Lo spegnimento degli incendi in edifici spesso comporta temperature estreme per un periodo di tempo più breve. Lo spegnimento degli incendi boschivi è diverso. Di solito significa lunghe ore di lavoro, grande sforzo fisico e terreni esterni difficili. I vigili del fuoco possono lavorare per ore, o anche più a lungo, in montagna, nelle foreste, nelle praterie o nelle aree di interfaccia tra zone selvagge e zone urbane.

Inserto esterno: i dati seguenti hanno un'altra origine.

import Summits.BirchSwinnertonDyer.BirchSwinnertonDyer.Theorems.ByReductionTypeAtTwoMultTransportTwistedDescentStrictEngine
import Literature.NumberTheory.GaloisCohomology.PoitouTateSelmerStructuresRealPlaces
import HarnessLib

/-!
# T-42 in the kernel, LXXX — road (S-C′), brick B2 (iv): ASSEMBLY — prescribed local classes at the omitted primes `S₀` are
# realised by ONE class of the non-primitive Selmer group `Sel^{Σ₀}_{2^∞}(E/ℚ_∞)` restricted from the twisted module over `ℚ`
# (engine LXXIX + Poitou–Tate for `ℚ` + the exact-target lift LXXVI)

Cell `bsd-2adic` (run/shared/lean/pub/bsd-2adic/), seat `bsd-2adic-t42` GEN 32 (pen RC-521 «(S-C′) FUNDED», memo
`t42/DESIGN-T42-ADDENDUM-35.md` §A35.8). HONEST FRAMING: research route; THEOREMS ONLY (no `def`, no named fact, no instance, no
`sorry`); nothing booked; no door or class file is touched; BSD is not proved by any of this. PARTITION: X5@2 multiplicative
GV-transport rows (K4ᵐ B1·O1; the PRINT binder F1 = `Matsuno2008.cor23_lemma24_nonPrimitive_invariants_two`) × p = 2 —
reduces-the-named-input-of; bears_on K4 items 19922 / 19923 (`--supports stmt-BirchSwinnertonDyer-19923`).

## What

**`exists_mem_nonPrimitiveSelmerInfty_localResOver_eq_R`** — under the inputs of the engine `exists_strict_target_orthogonal_R` (LXXIX:
`ha` on `Sel^{Σ₀}_∞`, `hb`, a Greenberg line package at a place `v₂ ∋ 2` — (d), (c), (i), (iv) exactly as delivered by XXXVII
`exists_tateLine_localKummer_two_inertia` / LXIII `reductionDatum_linePackage` —, the model hypothesis `hmod₁` «no `Γ_ℚ`-fixed point of order `2` on the line» (k5: `P₀ ∉ C₂` / vacuous when `E(ℚ)[2] = 0`),
`δ2`, `δinf`, and EVENTUAL local targets `z_v` at the places of `S₀` in the shape delivered by the tree's twisted local `Γ`-descent
`WeierstrassCurve.exists_twistedTorsionToLocalH1_eq_of_zsmul_conjH1_eq`) together with Poitou–Tate duality for `ℚ` in the five-property
form (`poitouTate_selmerStructure_duality_real ℚ` — a KERNEL theorem of the tree,
`SchneiderFreeAdditiveX3.PoitouTateReduction.poitouTate_selmerStructure_duality_real_holds ℚ`, taken here as a hypothesis to keep the
cone small), there are a level `J` and a class `x ∈ H¹(Γ_ℚ, E[2^J](χ_u))` whose image `c = twistedTorsionToH1 x` lies in
`Sel^{Σ₀}_{2^∞}(E/ℚ_∞)` (`GreenbergVatsal2000.nonPrimitiveSelmerInfty`), satisfies `u • conj_γ c = c`, and has
`localResOver_v c = z_v` at every `v ∈ S₀` — GV Prop. (2.1)'s «the fixed families are hit», at level `ℚ`, for the TWISTED module,
on the unobstructed models of road (S-C′). Composition: LXXIX (orthogonal targets) ∘ LXXVI §4 (exact-target lift + reading over `ℚ_∞`).

This is the «hfix» input of the successor's family-level SurjEngine run (GEN 33: B3/B4 ⟹ SURJ₂ ⟹ LXXI/LXXV ⟹ F1ʳ), with NO omitted
prime, NO Prop. 4.9, NO coinvariant input, NO Cassels, and 0 new print; the remaining displayed inputs `ha`/`δ2`/`δinf`/line package
are the ones the multiplicative (XXV, XXIX, XXXVII) and good-ordinary (LXIII, LXVI) chains already discharge.

References: [GreenbergLNM1716] §4 pp. 105–109, 121–126; [GreenbergVatsal2000] §2 Prop. (2.1) (pp. 17–19); [MilneADT2006] I Thm. 4.10;
[Howard2004HeegnerKolyvagin] Thm. 2.1.11.
-/

set_option autoImplicit false
set_option linter.dupNamespace false

noncomputable section

open scoped Classical AddSubgroup ContRepresentation

namespace Summit.BirchSwinnertonDyer.BirchSwinnertonDyer.Theorems.MultTransportTwistedDescent

open NumberField IsDedekindDomain Field WeierstrassCurve CategoryTheory
  Literature.NumberTheory.EllipticCurves Literature.NumberTheory.EllipticCurves.GreenbergVatsal2000
  Literature.NumberTheory.EllipticCurves.Greenberg1999 Literature.NumberTheory.EllipticCurves.GreenbergSelmer
  Literature.NumberTheory.GaloisRepresentations Literature.NumberTheory.GaloisCohomology
  Summit.BirchSwinnertonDyer.BirchSwinnertonDyer.Theorems.MultTransportAtTwo
  Summit.BirchSwinnertonDyer.Rank1Residual.X2
open Literature.NumberTheory.GaloisRepresentations.DiscreteGaloisModule (localTatePairingZMod
  unramifiedSubgroup SelmerStructure TateDual)

variable (W : WeierstrassCurve ℚ) [W.IsElliptic] (κ : ZpExtension ℚ 2)

/-- **Prescribed local classes at `S₀` are realised by one class of `Sel^{Σ₀}_{2^∞}(E/ℚ_∞)` restricted from the twisted module over
`ℚ`** (see the module docstring for the inputs; `hPT` is the kernel five-property Poitou–Tate family for `ℚ`).
[cite: GreenbergVatsal2000, §2 Prop. (2.1) (pp. 17–19)] [cite: GreenbergLNM1716, §4 pp. 122–126]
[cite: Howard2004HeegnerKolyvagin, Thm. 2.1.11 (arXiv:1202.6340 p. 6)] -/
theorem exists_mem_nonPrimitiveSelmerInfty_localResOver_eq_R (hPT : poitouTate_selmerStructure_duality_real ℚ)
    (R : ∀ (W : WeierstrassCurve ℚ) [W.IsElliptic] [W.IsGloballyMinimal], Prop)
    [W.IsGloballyMinimal] (hW : R W)
    (hκ : κ.IsCyclotomic) {γ : absoluteGaloisGroup ℚ} (hγ : κ.IsTopGenerator γ)
    (S₀ : Finset (HeightOneSpectrum (𝓞 ℚ))) (hS₀ : ∀ v ∈ S₀, ((2 : ℕ) : 𝓞 ℚ) ∉ v.asIdeal)
    (hbad : ∀ v : HeightOneSpectrum (𝓞 ℚ), v ∉ S₀ → ((2 : ℕ) : 𝓞 ℚ) ∉ v.asIdeal → W.HasGoodReductionAt v)
    {u : ℤ} (hu : (2 : ℤ) ∣ u - 1) (hu1 : u ≠ 1)
    {a : ℕ} (ha : ∀ s ∈ nonPrimitiveSelmerInfty W κ (↑S₀ : Set (HeightOneSpectrum (𝓞 ℚ))),
      W.conjH1 2 κ.kerSubgroup γ s = u • s → 2 ^ a • s = 0)
    {b : ℕ} (hb : ∀ P : W.geomPrimaryTorsion 2, (∀ h : κ.kerSubgroup, h • P = P) → 2 ^ b • P = 0)
    {v₂ : HeightOneSpectrum (𝓞 ℚ)} (hv₂ : ((2 : ℕ) : 𝓞 ℚ) ∈ v₂.asIdeal)
    (N : LocalDatum ℚ (W.geomPrimaryTorsion 2) v₂)
    (hdiv : ∀ c ∈ N.plus, ∃ c' ∈ N.plus, 2 • c' = c)
    (hcard : Nat.card ↥(N.plus ⊓ (↥(W.geomPrimaryTorsion 2))[(2 : ℤ)]) = 2)
    (hKum : ∀ (f : localSubgroup κ.kerSubgroup (v₂.adicCompletion ℚ) → W.geomPrimaryTorsion 2),
      (∀ τ, f τ ∈ N.plus) → Continuous f →
      (∀ τ₁ τ₂, f (τ₁ * τ₂) = f τ₁ + resGal (K := ℚ) (v₂.adicCompletion ℚ)
        (τ₁ : absoluteGaloisGroup (v₂.adicCompletion ℚ)) • f τ₂) →
      ∃ Q : localPoints W (v₂.adicCompletion ℚ),
        ∀ τ : localSubgroup κ.kerSubgroup (v₂.adicCompletion ℚ),
          pointsMap W (v₂.adicCompletion ℚ) (f τ : W.geomPoints) =
            (τ : absoluteGaloisGroup (v₂.adicCompletion ℚ)) • Q - Q)
    (hInert : ∀ σ ∈ absInertia (v₂.adicCompletion ℚ), ∀ (n a : ℕ),
      (∀ ζ : (AlgebraicClosure (v₂.adicCompletion ℚ))ˣ, ζ ^ 2 ^ n = 1 →
        Units.map (Field.absoluteGaloisGroup.toAlgEquiv (v₂.adicCompletion ℚ) σ :
          AlgebraicClosure (v₂.adicCompletion ℚ) →* AlgebraicClosure (v₂.adicCompletion ℚ)) ζ = ζ ^ a) →
      ∀ c ∈ N.plus, 2 ^ n • c = 0 → resGal (K := ℚ) (v₂.adicCompletion ℚ) σ • c = a • c)
    (hmod₁ : ∀ P ∈ N.plus, 2 • P = 0 → (∀ g : absoluteGaloisGroup ℚ, g • P = P) → P = 0)
    (δ2 : ∀ (W : WeierstrassCurve ℚ) [W.IsElliptic] [W.IsGloballyMinimal],
      R W →
      ∀ (κ : ZpExtension ℚ 2) (_hκ : κ.IsCyclotomic) (J : ℕ) (u u' : ℤ) (hu : (2 : ℤ) ∣ u - 1)
        (hu' : (2 : ℤ) ∣ u' - 1) (huu' : ((2 : ℤ) ^ J) ∣ u * u' - 1)
        (e : W.geomTorsion ((2 ^ J : ℕ) : ℤ) → W.geomTorsion ((2 ^ J : ℕ) : ℤ) → AlgebraicClosure ℚ)
        (hμ : ∀ S T, e S T ^ (2 ^ J) = 1)
        (hadd₁ : ∀ S₁ S₂ T, e (S₁ + S₂) T = e S₁ T * e S₂ T)
        (hadd₂ : ∀ S T₁ T₂, e S (T₁ + T₂) = e S T₁ * e S T₂)
        (hgal : ∀ (σ : absoluteGaloisGroup ℚ) (S T : W.geomTorsion ((2 ^ J : ℕ) : ℤ)),
          σ • e S T = e (σ • S) (σ • T))
        (_halt : ∀ T, e T T = 1) (_hnondeg : ∀ T, (∀ S, e S T = 1) → T = 0),
      ∀ [Finite (W.geomTorsion ((2 ^ J : ℕ) : ℤ))],
      ∀ (v : HeightOneSpectrum (𝓞 ℚ)), ((2 : ℕ) : 𝓞 ℚ) ∈ v.asIdeal →
      ∀ (ιv : galoisCohomology ((DiscreteGaloisModule.mu ℚ (2 ^ J)).toLocal (Sum.inr v)) 2 →+ ZMod (2 ^ J)),
        Function.Bijective ιv →
      ∀ (y' : galoisCohomology
          ((W.twistedTorsionGaloisModule 2 κ J u' hu').restrictField (v.adicCompletion ℚ)) 1),
        (∀ a : galoisCohomology
            ((W.twistedTorsionGaloisModule 2 κ J u hu).restrictField (v.adicCompletion ℚ)) 1,
          W.twistedTorsionToLocalH1 2 κ J u hu (v.adicCompletion ℚ) a = 0 →
          localTatePairingZMod (W.twistedTorsionGaloisModule 2 κ J u hu) (2 ^ J) (Sum.inr v) ιv a
            (galoisCohomology.map
              ((W.twistedWeilDual 2 κ J hu hu' huu' e hμ hadd₁ hadd₂ hgal).restrictField
                (v.adicCompletion ℚ)) 1 y') = 0) →
        W.twistedTorsionToLocalH1 2 κ J u' hu' (v.adicCompletion ℚ) y' = 0)
    (δinf : ∀ (W : WeierstrassCurve ℚ) [W.IsElliptic] [W.IsGloballyMinimal],
      R W →
      ∀ (κ : ZpExtension ℚ 2) (_hκ : κ.IsCyclotomic) (J : ℕ) (u u' : ℤ) (hu : (2 : ℤ) ∣ u - 1)
        (hu' : (2 : ℤ) ∣ u' - 1) (huu' : ((2 : ℤ) ^ J) ∣ u * u' - 1)
        (e : W.geomTorsion ((2 ^ J : ℕ) : ℤ) → W.geomTorsion ((2 ^ J : ℕ) : ℤ) → AlgebraicClosure ℚ)
        (hμ : ∀ S T, e S T ^ (2 ^ J) = 1)
        (hadd₁ : ∀ S₁ S₂ T, e (S₁ + S₂) T = e S₁ T * e S₂ T)
        (hadd₂ : ∀ S T₁ T₂, e S (T₁ + T₂) = e S T₁ * e S T₂)
        (hgal : ∀ (σ : absoluteGaloisGroup ℚ) (S T : W.geomTorsion ((2 ^ J : ℕ) : ℤ)),
          σ • e S T = e (σ • S) (σ • T))
        (_halt : ∀ T, e T T = 1) (_hnondeg : ∀ T, (∀ S, e S T = 1) → T = 0),
      ∀ [Finite (W.geomTorsion ((2 ^ J : ℕ) : ℤ))],
      ∀ (w : InfinitePlace ℚ)
        (ιw : galoisCohomology ((DiscreteGaloisModule.mu ℚ (2 ^ J)).toLocal (Sum.inl w)) 2 →+ ZMod (2 ^ J)),
        Function.Injective ιw →
      ∀ (y' : galoisCohomology ((W.twistedTorsionGaloisModule 2 κ J u' hu').restrictField w.Completion) 1),
        (∀ a : galoisCohomology ((W.twistedTorsionGaloisModule 2 κ J u hu).restrictField w.Completion) 1,
          W.twistedTorsionToLocalH1 2 κ J u hu w.Completion a = 0 →
          localTatePairingZMod (W.twistedTorsionGaloisModule 2 κ J u hu) (2 ^ J) (Sum.inl w) ιw a
            (galoisCohomology.map
              ((W.twistedWeilDual 2 κ J hu hu' huu' e hμ hadd₁ hadd₂ hgal).restrictField w.Completion)
              1 y') = 0) →
        W.twistedTorsionToLocalH1 2 κ J u' hu' w.Completion y' = 0)
    (z : Π v : HeightOneSpectrum (𝓞 ℚ),
      discreteH1 (localSubgroup κ.kerSubgroup (v.adicCompletion ℚ)) (localPoints W (v.adicCompletion ℚ)))
    (hT₀ : ∀ v ∈ S₀, ∃ J₀ : ℕ, ∀ J : ℕ, J₀ ≤ J →
      ∃ t : galoisCohomology ((W.twistedTorsionGaloisModule 2 κ J u hu).restrictField (v.adicCompletion ℚ)) 1,
        W.twistedTorsionToLocalH1 2 κ J u hu (v.adicCompletion ℚ) t = z v) :
    ∃ (J : ℕ) (x : galoisCohomology (W.twistedTorsionGaloisModule 2 κ J u hu) 1),
      W.twistedTorsionToH1 2 κ J u hu x ∈ nonPrimitiveSelmerInfty W κ (↑S₀ : Set (HeightOneSpectrum (𝓞 ℚ))) ∧
      u • W.conjH1 2 κ.kerSubgroup γ (W.twistedTorsionToH1 2 κ J u hu x) = W.twistedTorsionToH1 2 κ J u hu x ∧
      ∀ v ∈ S₀, W.localResOver 2 κ.kerSubgroup (v.adicCompletion ℚ) (W.twistedTorsionToH1 2 κ J u hu x) = z v := by
  haveI : Fact (Nat.Prime 2) := ⟨Nat.prime_two⟩
  obtain ⟨J, t, htz, horth⟩ := exists_strict_target_orthogonal_R W κ R hW hκ hγ S₀ hS₀ hbad hu hu1 ha hb hv₂ N hdiv hcard
    hKum hInert hmod₁ δ2 δinf z hT₀
  haveI : NeZero (2 ^ J) := ⟨pow_ne_zero _ two_ne_zero⟩
  haveI hFJ : Finite (W.geomTorsion ((2 ^ J : ℕ) : ℤ)) := finite_geomTorsion_of_neZero W (2 ^ J)
  obtain ⟨inv, hperf, hsum, hUO, hSC, hreal⟩ := hPT (2 ^ J)
  have hS : ∀ v : HeightOneSpectrum (𝓞 ℚ), (Sum.inr v : Place ℚ) ∉ twistedDescentPlaces (K := ℚ) 2 S₀ →
      ((2 ^ J : ℕ) : 𝓞 ℚ) ∉ v.asIdeal ∧
        GaloisRep.IsUnramifiedAt v (W.twistedTorsionGaloisModule 2 κ J u hu) := fun v hv ↦ by
    rw [not_mem_twistedDescentPlaces_iff] at hv
    exact W.natCast_pow_not_mem_and_isUnramifiedAt_twistedTorsionGaloisModule 2 κ J u hu
      (S₀ := (↑S₀ : Set (HeightOneSpectrum (𝓞 ℚ)))) (fun v hv' hpv ↦ hbad v (by exact_mod_cast hv') hpv)
      (by exact_mod_cast hv.1) hv.2
  obtain ⟨x, hxSel, hxloc⟩ := exists_mem_nonPrimitiveSelmerInfty_localResOver_eq_of_orthogonal W 2 S₀ κ J u hu hκ hSC hS t
    (horth inv hperf hsum hUO hSC hreal)
  exact ⟨J, x, hxSel, W.zsmul_conjH1_twistedTorsionToH1 2 κ J u hu hγ x, fun v hv ↦ by rw [hxloc v hv, htz v hv]⟩

end Summit.BirchSwinnertonDyer.BirchSwinnertonDyer.Theorems.MultTransportTwistedDescent

end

In questo tipo di ambiente, l'abbigliamento protettivo non può limitarsi a ricercare un "isolamento più efficace"
Perché?
Perché se l'indumento è troppo spesso, troppo pesante o troppo chiuso, il calore corporeo non può disperdersi facilmente. Ciò può aumentare il rischio di colpo di calore.
Un indumento adatto per la lotta agli incendi boschivi deve essere equilibrato. Dovrebbe fornire resistenza alla fiamma e protezione dal calore, ma dovrebbe anche garantire traspirabilità, resistenza all'abrasione e libertà di movimento.
Questa è anche una delle idee chiave alla base della norma NFPA 1977.

Quando si acquistano tessuti per l'abbigliamento antincendio destinato alla lotta contro gli incendi boschivi, la protezione antincendio è solo uno degli aspetti da considerare.
I vigili del fuoco impegnati nello spegnimento degli incendi boschivi spesso devono percorrere lunghe distanze, arrampicarsi, scavare linee tagliafuoco o trasportare attrezzi. Se un tessuto è progettato solo per l'isolamento termico ma risulta troppo spesso e soffocante, il calore corporeo può accumularsi rapidamente. Questo può rappresentare un ulteriore rischio per la sicurezza.
Pertanto, l'abbigliamento per la lotta agli incendi boschivi deve tenere conto di diversi aspetti contemporaneamente.
Il tessuto deve essere in grado di resistere a fiamme, calore radiante ed esposizione al calore per brevi periodi.
Dovrebbe inoltre essere sufficientemente traspirante da favorire la fuoriuscita del vapore acqueo e del calore corporeo.
Abrasione Anche la resistenza allo strappo è importante. Negli ambienti selvaggi, l'indumento può entrare ripetutamente in contatto con cespugli, rocce, attrezzi e terreni accidentati.
Anche la vestibilità degli indumenti è un dettaglio da non sottovalutare. Gli abiti non devono essere troppo stretti. I vigili del fuoco devono piegarsi, arrampicarsi, inginocchiarsi e muoversi per lunghi periodi.
Dopo ripetuti lavaggi, la resistenza alla fiamma, la stabilità dimensionale e la robustezza dovrebbero rimanere inalterate.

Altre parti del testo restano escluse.